┌─ THE DATA

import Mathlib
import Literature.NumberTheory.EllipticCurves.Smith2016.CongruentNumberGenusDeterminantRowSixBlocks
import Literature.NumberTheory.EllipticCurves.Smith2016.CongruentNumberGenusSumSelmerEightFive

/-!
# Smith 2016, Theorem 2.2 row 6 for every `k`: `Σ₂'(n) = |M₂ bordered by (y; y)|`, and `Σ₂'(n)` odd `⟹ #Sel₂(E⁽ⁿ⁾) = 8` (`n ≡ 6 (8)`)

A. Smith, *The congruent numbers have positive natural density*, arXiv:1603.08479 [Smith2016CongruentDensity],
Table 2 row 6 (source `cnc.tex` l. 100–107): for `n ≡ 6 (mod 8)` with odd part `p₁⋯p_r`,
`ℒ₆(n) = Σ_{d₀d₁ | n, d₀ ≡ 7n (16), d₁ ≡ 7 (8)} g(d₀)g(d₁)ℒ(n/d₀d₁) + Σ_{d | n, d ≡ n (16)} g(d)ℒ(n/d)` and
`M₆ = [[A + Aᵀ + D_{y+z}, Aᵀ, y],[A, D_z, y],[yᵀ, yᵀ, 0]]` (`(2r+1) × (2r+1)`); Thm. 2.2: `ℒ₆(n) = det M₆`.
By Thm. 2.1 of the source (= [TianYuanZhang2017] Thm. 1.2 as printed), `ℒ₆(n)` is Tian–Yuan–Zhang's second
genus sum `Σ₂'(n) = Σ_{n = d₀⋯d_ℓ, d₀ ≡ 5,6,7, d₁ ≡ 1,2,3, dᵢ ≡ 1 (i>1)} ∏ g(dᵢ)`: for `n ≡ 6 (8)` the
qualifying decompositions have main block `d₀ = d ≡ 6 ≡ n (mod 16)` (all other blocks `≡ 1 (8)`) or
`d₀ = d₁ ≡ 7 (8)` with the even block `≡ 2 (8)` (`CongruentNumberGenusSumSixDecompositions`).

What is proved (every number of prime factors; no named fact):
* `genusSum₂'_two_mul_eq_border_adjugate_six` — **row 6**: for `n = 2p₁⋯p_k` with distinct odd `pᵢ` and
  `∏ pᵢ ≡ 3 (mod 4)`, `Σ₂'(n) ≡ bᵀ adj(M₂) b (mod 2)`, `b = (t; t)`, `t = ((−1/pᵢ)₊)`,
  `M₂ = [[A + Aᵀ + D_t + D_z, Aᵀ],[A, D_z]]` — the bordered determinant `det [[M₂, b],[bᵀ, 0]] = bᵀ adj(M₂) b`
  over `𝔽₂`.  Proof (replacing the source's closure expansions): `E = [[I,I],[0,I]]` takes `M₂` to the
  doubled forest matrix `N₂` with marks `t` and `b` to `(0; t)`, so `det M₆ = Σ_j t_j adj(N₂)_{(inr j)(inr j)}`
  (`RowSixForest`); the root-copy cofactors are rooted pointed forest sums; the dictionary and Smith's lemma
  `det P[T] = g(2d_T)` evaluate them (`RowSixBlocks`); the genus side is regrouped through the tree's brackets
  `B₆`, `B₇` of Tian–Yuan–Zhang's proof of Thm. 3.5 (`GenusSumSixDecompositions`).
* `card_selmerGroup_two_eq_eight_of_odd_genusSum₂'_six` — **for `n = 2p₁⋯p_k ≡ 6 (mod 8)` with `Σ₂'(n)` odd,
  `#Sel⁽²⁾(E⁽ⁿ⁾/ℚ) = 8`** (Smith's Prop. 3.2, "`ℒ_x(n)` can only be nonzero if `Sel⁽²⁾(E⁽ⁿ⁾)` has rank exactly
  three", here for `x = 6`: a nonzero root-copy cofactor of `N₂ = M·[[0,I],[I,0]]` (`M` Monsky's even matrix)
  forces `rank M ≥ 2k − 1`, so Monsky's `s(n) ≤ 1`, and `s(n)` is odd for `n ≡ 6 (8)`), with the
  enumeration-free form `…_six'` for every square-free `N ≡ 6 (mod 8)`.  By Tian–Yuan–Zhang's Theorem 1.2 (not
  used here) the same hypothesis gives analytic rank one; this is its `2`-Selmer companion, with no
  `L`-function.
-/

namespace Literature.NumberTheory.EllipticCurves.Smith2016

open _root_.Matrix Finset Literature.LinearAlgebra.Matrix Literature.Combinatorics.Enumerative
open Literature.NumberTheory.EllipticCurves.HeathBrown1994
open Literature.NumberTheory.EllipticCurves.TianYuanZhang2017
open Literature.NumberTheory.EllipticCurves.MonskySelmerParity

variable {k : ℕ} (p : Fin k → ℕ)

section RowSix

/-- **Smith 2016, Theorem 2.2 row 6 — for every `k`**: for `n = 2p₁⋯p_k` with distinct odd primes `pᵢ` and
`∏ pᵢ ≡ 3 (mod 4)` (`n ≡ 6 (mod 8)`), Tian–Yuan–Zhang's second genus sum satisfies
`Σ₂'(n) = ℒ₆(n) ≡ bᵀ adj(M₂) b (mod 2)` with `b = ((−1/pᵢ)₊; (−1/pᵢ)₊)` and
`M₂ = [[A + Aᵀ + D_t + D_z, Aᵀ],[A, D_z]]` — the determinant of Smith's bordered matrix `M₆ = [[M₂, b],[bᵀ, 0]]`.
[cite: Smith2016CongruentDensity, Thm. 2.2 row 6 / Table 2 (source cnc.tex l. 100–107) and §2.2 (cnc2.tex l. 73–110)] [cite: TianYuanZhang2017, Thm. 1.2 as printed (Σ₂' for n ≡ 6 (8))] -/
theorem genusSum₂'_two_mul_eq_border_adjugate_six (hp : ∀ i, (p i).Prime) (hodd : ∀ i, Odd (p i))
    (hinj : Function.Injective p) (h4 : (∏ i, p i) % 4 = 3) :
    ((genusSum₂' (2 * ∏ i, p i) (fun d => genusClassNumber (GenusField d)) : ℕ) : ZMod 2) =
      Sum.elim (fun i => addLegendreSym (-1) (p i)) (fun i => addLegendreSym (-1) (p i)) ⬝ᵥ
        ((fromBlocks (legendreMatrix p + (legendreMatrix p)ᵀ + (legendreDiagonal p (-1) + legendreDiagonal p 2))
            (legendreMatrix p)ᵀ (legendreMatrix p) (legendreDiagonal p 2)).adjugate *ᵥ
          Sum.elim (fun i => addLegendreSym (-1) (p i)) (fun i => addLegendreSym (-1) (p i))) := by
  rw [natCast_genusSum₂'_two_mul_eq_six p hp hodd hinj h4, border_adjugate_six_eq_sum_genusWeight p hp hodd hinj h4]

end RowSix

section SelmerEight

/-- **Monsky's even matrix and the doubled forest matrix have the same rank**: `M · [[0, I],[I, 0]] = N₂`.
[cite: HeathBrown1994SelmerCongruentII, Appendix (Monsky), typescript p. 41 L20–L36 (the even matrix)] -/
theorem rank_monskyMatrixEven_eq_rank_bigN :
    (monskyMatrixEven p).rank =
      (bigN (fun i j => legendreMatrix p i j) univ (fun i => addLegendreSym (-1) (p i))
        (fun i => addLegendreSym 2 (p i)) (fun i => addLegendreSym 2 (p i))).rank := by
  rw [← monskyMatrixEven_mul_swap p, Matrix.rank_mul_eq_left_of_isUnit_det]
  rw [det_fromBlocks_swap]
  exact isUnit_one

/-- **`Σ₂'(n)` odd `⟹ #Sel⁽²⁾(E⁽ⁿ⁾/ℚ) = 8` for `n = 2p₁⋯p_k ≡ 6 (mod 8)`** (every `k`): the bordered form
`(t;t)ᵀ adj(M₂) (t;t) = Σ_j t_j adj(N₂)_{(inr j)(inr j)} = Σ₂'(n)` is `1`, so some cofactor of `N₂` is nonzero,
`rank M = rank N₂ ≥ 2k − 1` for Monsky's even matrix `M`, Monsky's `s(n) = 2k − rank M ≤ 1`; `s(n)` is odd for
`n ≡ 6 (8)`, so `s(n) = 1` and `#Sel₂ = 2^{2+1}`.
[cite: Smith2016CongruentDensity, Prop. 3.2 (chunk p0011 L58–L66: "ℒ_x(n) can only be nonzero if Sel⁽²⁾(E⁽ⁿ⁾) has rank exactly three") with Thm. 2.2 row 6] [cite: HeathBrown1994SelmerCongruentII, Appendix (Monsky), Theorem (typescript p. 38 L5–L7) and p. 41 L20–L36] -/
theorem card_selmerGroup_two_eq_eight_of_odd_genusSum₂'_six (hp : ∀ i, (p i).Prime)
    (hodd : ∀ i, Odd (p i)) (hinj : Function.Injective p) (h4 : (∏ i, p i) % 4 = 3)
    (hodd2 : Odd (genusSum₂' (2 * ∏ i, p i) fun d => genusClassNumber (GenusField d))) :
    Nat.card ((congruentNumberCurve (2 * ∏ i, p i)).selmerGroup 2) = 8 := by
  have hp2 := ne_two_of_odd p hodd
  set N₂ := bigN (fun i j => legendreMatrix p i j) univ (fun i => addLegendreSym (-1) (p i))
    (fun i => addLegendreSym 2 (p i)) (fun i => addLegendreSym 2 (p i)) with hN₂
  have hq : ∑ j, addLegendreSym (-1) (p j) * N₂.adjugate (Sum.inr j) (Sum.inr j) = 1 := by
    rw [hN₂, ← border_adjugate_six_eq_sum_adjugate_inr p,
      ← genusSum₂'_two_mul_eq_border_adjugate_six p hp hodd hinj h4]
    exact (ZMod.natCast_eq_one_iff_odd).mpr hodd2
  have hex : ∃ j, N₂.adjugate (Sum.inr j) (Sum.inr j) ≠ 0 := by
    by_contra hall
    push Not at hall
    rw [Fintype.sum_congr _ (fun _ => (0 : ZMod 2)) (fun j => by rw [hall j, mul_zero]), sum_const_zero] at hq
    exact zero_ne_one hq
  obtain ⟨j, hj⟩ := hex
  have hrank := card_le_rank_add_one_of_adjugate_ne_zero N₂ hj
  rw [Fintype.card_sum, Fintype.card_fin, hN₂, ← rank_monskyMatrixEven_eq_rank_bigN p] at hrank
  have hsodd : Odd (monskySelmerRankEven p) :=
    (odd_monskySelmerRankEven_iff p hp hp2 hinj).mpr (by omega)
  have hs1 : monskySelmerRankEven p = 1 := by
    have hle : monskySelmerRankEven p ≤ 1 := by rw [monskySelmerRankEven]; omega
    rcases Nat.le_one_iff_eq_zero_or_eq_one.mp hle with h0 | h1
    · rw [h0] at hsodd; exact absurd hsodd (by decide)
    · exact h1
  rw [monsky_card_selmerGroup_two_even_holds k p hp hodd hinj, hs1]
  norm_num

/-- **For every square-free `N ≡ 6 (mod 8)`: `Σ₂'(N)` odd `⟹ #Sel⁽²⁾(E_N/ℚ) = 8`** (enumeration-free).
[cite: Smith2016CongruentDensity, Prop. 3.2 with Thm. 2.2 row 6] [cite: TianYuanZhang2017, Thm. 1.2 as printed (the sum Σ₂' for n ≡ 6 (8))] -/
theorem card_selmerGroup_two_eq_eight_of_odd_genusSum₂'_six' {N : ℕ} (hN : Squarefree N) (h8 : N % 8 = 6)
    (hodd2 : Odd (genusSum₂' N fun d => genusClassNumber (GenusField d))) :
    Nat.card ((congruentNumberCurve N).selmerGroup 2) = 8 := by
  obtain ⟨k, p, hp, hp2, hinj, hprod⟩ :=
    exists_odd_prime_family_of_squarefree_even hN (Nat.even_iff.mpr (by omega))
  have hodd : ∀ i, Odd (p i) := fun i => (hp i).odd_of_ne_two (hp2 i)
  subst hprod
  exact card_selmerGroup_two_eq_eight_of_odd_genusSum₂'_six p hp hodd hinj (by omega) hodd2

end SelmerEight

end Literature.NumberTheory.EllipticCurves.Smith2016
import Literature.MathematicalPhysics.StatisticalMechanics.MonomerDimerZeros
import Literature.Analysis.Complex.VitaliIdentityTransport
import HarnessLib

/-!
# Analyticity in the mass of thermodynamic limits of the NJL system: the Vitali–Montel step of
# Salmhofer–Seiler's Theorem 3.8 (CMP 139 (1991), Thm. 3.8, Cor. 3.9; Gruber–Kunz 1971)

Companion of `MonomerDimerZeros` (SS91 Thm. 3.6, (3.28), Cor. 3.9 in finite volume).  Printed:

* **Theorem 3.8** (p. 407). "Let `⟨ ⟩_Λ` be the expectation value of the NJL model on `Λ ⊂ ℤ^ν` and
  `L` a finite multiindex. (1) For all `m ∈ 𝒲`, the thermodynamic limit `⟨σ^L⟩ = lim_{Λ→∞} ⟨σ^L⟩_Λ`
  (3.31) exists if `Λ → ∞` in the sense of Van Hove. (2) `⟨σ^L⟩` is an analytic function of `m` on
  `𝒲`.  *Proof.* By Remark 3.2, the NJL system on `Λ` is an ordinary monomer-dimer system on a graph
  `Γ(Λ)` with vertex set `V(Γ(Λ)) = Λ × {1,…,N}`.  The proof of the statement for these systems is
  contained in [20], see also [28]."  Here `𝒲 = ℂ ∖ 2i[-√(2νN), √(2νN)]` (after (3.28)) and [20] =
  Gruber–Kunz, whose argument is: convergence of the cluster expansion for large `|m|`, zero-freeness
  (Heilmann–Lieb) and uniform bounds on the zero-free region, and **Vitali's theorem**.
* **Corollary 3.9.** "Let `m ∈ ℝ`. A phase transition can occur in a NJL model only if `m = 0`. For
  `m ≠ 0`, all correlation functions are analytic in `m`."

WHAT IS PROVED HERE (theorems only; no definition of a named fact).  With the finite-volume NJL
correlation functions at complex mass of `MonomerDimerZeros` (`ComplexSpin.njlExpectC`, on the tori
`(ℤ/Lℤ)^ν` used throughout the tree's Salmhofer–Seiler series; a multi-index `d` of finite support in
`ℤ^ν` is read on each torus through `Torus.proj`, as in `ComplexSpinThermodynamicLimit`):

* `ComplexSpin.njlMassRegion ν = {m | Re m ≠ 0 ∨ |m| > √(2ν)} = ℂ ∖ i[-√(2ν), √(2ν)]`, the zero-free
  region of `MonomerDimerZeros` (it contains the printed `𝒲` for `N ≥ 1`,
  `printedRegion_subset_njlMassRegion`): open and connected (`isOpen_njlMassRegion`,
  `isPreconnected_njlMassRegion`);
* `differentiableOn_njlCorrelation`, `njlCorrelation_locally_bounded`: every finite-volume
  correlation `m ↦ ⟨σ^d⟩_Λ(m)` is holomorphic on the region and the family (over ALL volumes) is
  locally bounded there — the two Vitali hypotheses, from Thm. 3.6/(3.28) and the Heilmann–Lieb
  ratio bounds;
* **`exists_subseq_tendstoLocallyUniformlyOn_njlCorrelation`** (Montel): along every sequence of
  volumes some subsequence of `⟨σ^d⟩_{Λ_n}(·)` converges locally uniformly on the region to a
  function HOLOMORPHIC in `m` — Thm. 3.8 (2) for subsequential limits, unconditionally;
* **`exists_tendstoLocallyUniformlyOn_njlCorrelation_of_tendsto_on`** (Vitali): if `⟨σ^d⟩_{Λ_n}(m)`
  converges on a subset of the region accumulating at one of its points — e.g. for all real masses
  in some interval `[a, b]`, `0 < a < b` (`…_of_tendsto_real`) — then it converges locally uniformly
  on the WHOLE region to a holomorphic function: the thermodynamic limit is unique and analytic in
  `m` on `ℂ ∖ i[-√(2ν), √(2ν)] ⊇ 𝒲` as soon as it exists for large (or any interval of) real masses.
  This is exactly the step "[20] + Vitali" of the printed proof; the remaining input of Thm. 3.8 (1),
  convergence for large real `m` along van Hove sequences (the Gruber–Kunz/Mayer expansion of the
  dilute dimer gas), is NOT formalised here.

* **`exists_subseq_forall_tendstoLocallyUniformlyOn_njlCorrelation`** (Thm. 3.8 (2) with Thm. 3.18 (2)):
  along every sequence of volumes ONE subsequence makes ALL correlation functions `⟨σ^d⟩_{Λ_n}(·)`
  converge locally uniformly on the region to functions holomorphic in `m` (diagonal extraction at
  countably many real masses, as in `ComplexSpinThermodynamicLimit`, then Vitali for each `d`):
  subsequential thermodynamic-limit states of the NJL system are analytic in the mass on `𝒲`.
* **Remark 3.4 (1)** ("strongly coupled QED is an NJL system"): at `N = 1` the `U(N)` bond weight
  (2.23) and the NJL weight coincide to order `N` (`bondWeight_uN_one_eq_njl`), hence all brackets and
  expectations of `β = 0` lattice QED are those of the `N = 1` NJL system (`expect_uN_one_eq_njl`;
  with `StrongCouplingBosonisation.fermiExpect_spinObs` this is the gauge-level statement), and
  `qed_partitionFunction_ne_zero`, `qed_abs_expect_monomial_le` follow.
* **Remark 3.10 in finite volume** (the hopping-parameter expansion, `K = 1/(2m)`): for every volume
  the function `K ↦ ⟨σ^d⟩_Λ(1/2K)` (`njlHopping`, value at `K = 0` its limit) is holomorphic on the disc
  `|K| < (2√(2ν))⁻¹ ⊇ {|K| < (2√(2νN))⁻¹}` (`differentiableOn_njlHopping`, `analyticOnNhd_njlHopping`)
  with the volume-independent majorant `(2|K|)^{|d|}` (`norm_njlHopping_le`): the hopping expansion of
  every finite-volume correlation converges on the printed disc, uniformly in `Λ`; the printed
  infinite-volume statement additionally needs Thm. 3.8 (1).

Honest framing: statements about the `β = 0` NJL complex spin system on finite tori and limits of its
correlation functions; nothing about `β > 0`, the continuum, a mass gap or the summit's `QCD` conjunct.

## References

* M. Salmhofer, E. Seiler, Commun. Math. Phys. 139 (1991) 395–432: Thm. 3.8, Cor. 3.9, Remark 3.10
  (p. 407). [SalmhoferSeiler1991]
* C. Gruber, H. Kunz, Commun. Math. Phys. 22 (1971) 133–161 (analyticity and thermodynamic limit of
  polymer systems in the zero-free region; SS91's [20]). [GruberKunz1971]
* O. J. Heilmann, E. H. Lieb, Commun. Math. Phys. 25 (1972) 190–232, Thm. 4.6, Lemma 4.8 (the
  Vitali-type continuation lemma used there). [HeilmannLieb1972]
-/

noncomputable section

└─

> REQUIRED ACTION
Copy out, word for word, the part of the entries above that begins at the line with "rw [det_fromBlocks_swap]" and ends at the line with "have hrank := card_le_rank_add_one_of_adjugate_ne_zero", including both.

> EXERCISE OUTPUT
  rw [det_fromBlocks_swap]
  exact isUnit_one

/-- **`Σ₂'(n)` odd `⟹ #Sel⁽²⁾(E⁽ⁿ⁾/ℚ) = 8` for `n = 2p₁⋯p_k ≡ 6 (mod 8)`** (every `k`): the bordered form
`(t;t)ᵀ adj(M₂) (t;t) = Σ_j t_j adj(N₂)_{(inr j)(inr j)} = Σ₂'(n)` is `1`, so some cofactor of `N₂` is nonzero,
`rank M = rank N₂ ≥ 2k − 1` for Monsky's even matrix `M`, Monsky's `s(n) = 2k − rank M ≤ 1`; `s(n)` is odd for
`n ≡ 6 (8)`, so `s(n) = 1` and `#Sel₂ = 2^{2+1}`.
[cite: Smith2016CongruentDensity, Prop. 3.2 (chunk p0011 L58–L66: "ℒ_x(n) can only be nonzero if Sel⁽²⁾(E⁽ⁿ⁾) has rank exactly three") with Thm. 2.2 row 6] [cite: HeathBrown1994SelmerCongruentII, Appendix (Monsky), Theorem (typescript p. 38 L5–L7) and p. 41 L20–L36] -/
theorem card_selmerGroup_two_eq_eight_of_odd_genusSum₂'_six (hp : ∀ i, (p i).Prime)
    (hodd : ∀ i, Odd (p i)) (hinj : Function.Injective p) (h4 : (∏ i, p i) % 4 = 3)
    (hodd2 : Odd (genusSum₂' (2 * ∏ i, p i) fun d => genusClassNumber (GenusField d))) :
    Nat.card ((congruentNumberCurve (2 * ∏ i, p i)).selmerGroup 2) = 8 := by
  have hp2 := ne_two_of_odd p hodd
  set N₂ := bigN (fun i j => legendreMatrix p i j) univ (fun i => addLegendreSym (-1) (p i))
    (fun i => addLegendreSym 2 (p i)) (fun i => addLegendreSym 2 (p i)) with hN₂
  have hq : ∑ j, addLegendreSym (-1) (p j) * N₂.adjugate (Sum.inr j) (Sum.inr j) = 1 := by
    rw [hN₂, ← border_adjugate_six_eq_sum_adjugate_inr p,
      ← genusSum₂'_two_mul_eq_border_adjugate_six p hp hodd hinj h4]
    exact (ZMod.natCast_eq_one_iff_odd).mpr hodd2
  have hex : ∃ j, N₂.adjugate (Sum.inr j) (Sum.inr j) ≠ 0 := by
    by_contra hall
    push Not at hall
    rw [Fintype.sum_congr _ (fun _ => (0 : ZMod 2)) (fun j => by rw [hall j, mul_zero]), sum_const_zero] at hq
    exact zero_ne_one hq
  obtain ⟨j, hj⟩ := hex
  have hrank := card_le_rank_add_one_of_adjugate_ne_zero N₂ hj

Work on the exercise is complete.